San Ambrosio, como San Jerónimo en sus cartas sobre la virginidad, se inspira en los escritos que dirigía San Cipriano a las vírgenes de Cartago. Con estilo encantador hace el elogio de la virginidad, que tiene al cielo por patria y por autor al Hijo inmaculado de Dios. Y como regla de vida a las vírgenes (que en Milán residían todavía en el seno de sus familias y no en monasterios aparte) les aconseja hacer pocas visitas, amar el silencio y la modestia, sobriedad en el comer y beber, orar sin intermisión. Para su imitación les propone el ejemplo de algunas célebres vírgenes, tales como Santa Inés, Santa Tecla y, sobre todo, la Virgen María, que adquiere en los escritos de San Ambrosio el lugar que le corresponde en el desenvolvimiento de la vida consagrada plenamente a Dios. Dice el mismo: Que sea para vosotras la vida de María el tipo perfecto de la virginidad, donde, como en un espejo, resplandecen la imagen de la castidad y el ideal de la virtud. Ahí es donde debéis buscar vuestro modelo. El deseo de instruirse nace ante todo de la fama del maestro. Pero ¿Cuál más insigne que la Madre de Dios? ¿Cuál más glorioso que aquella que ha sido escogida por la gloria divina? ¿Cuál mas puro que aquella cuyo cuerpo ha sido engendrado sin corrupción? ¿Y que diré de sus otras virtudes? Fue virgen no solo en el cuerpo, sino también en el alma, porque jamás el mal ha alterado la pureza de su amor. Era humilde de corazón, grave en sus palabras, prudente en sus determinaciones, reservada en sus conversaciones, aplicada al estudio de los libros santos. La vida de María fue tan perfecta que puede proporcionar reglas de conducta para todos. ¡Cuantas virtudes admirables en esta Virgen! ¡Y que numerosas son las vírgenes al encuentro de las cuales saldrá ella al umbral de la celeste morada! ¡Que numerosas son las vírgenes que ella abrazará y conducirá al Señor diciéndole: He aquí las que, por una castidad inviolada, han conservado inmaculado el tálamo virginal de mi Hijo su esposo!

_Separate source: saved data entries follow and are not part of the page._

namespace Summit.Ventures.LatticeQCDFlow.Exactness

open MeasureTheory Function
open scoped ENNReal

variable {ι : Type*} [Fintype ι] [DecidableEq ι]
variable {X : Type*} [MeasurableSpace X] [MetricSpace X] [CompactSpace X] [BorelSpace X]
  (μ : Measure X) [IsProbabilityMeasure μ]

/-! ## §1 The second-moment floor of one block -/

section OneBlock

omit [Fintype ι] [DecidableEq ι] in
/-- `e^{−u} − e^{−v} ≥ e^{−M}(v − u)` for `u ≤ v ≤ M`. -/
theorem exp_neg_sub_exp_neg_ge {u v M : ℝ} (huv : u ≤ v) (hv : v ≤ M) :
    Real.exp (-M) * (v - u) ≤ Real.exp (-u) - Real.exp (-v) := by
  have h1 : Real.exp (-v) * (v - u) ≤ Real.exp (-u) - Real.exp (-v) := by
    have h := Real.add_one_le_exp (v - u)
    have e : Real.exp (-u) = Real.exp (-v) * Real.exp (v - u) := by rw [← Real.exp_add]; ring_nf
    rw [e]
    nlinarith [Real.exp_pos (-v)]
  exact le_trans (mul_le_mul_of_nonneg_right (Real.exp_le_exp.2 (by linarith)) (by linarith)) h1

Las exhortaciones de San Ambrosio no permanecían estériles. De Placencia, de Bolonia y aun de Mauritania llegaban vírgenes a Milán para consagrarse a Dios. Muchas jóvenes milanesas solicitaban tomar el velo, aunque la mayor parte de ellas encontraban en sus familiares viva oposición, exponiéndose muchas de ellas a quedar desheredadas si perseveraban en su determinación. El obispo de Milán les recomendaba no dejarse impresionar por esta amenaza. Con frecuencia, como ha ocurrido siempre y en todas partes, la oposición de los parientes es mas aparente que real. Cuando se convencen de la inutilidad de su oposición, acaban por ceder a las justas exigencias del llamamiento de Dios.



IV. San Agustín



Aquí nos vamos a referir tan solo, muy brevemente, a su enorme influencia en la vida monástica. 

San Agustín (354-430) fue quien inauguró en África la vida cenobítica para los hombres. El mismo practicó su espíritu y virtudes desde su conversión hasta su muerte. 

La lectura de la vida de San Antonio y el relato de la profesión monástica de dos oficiales de Teodosio en Tréveris, acabaron de determinar a Agustín a renunciar a sus desordenes para entregarse del todo a Dios. Su conversión fue perfecta. Agustín formó el proyecto no solamente de vivir en cristiano, sino incluso como monje. Abandonó en seguida su cátedra de retórica, renunció al matrimonio y, después de visitar los monasterios de Milán, se retiró al campo, a Casiciaco, en los alrededores de la ciudad, con su madre Mónica, su hijo Adeodato y varios de sus amigos y discípulos. La pequeña comunidad repartía su tiempo entre la oración, la lectura de la Sagrada Escritura y las conferencias filosóficas, cuyo resumen formará las primeras obras del gran doctor. La lectura de los salmos impresionaba vivamente a Agustín: la admiración, los transportes de entusiasmo y de alegría, el dolor y arrepentimiento al recuerdo de sus faltas, la confianza de la misericordia divina, atravesaban de parte a parte su alma durante la meditación de estos divinos cánticos. 

Después de su bautismo y de la muerte de su madre, Agustín se trasladó a Roma, donde, con Alipio y otros amigos, oraba, ayunaba y estudiaba la Sagrada Escritura y las verdades divinas. Agustín vendió lo que le quedaba de sus bienes y, según el consejo evangélico, distribuyó el precio entre los pobres.

Cuando hacia el año 391 fue ordenado sacerdote en Hipona, su primer cuidado fue establecer un monasterio de hombres que dirigió él mismo. La vida monástica no tardó en irradiar desde Hipona, y en muchas iglesias de África se hicieron fundaciones monásticas.

Finalmente, cuando le nombraron obispo de Hipona, en 396, Agustín obligó a sus clérigos a vivir en comunidad con él. Para ser asignado al servicio de su diócesis era preciso hacerse monje. El mismo describe en dos de sus sermones dirigidos a los fieles el género de vida de esta comunidad establecida en su mansión episcopal.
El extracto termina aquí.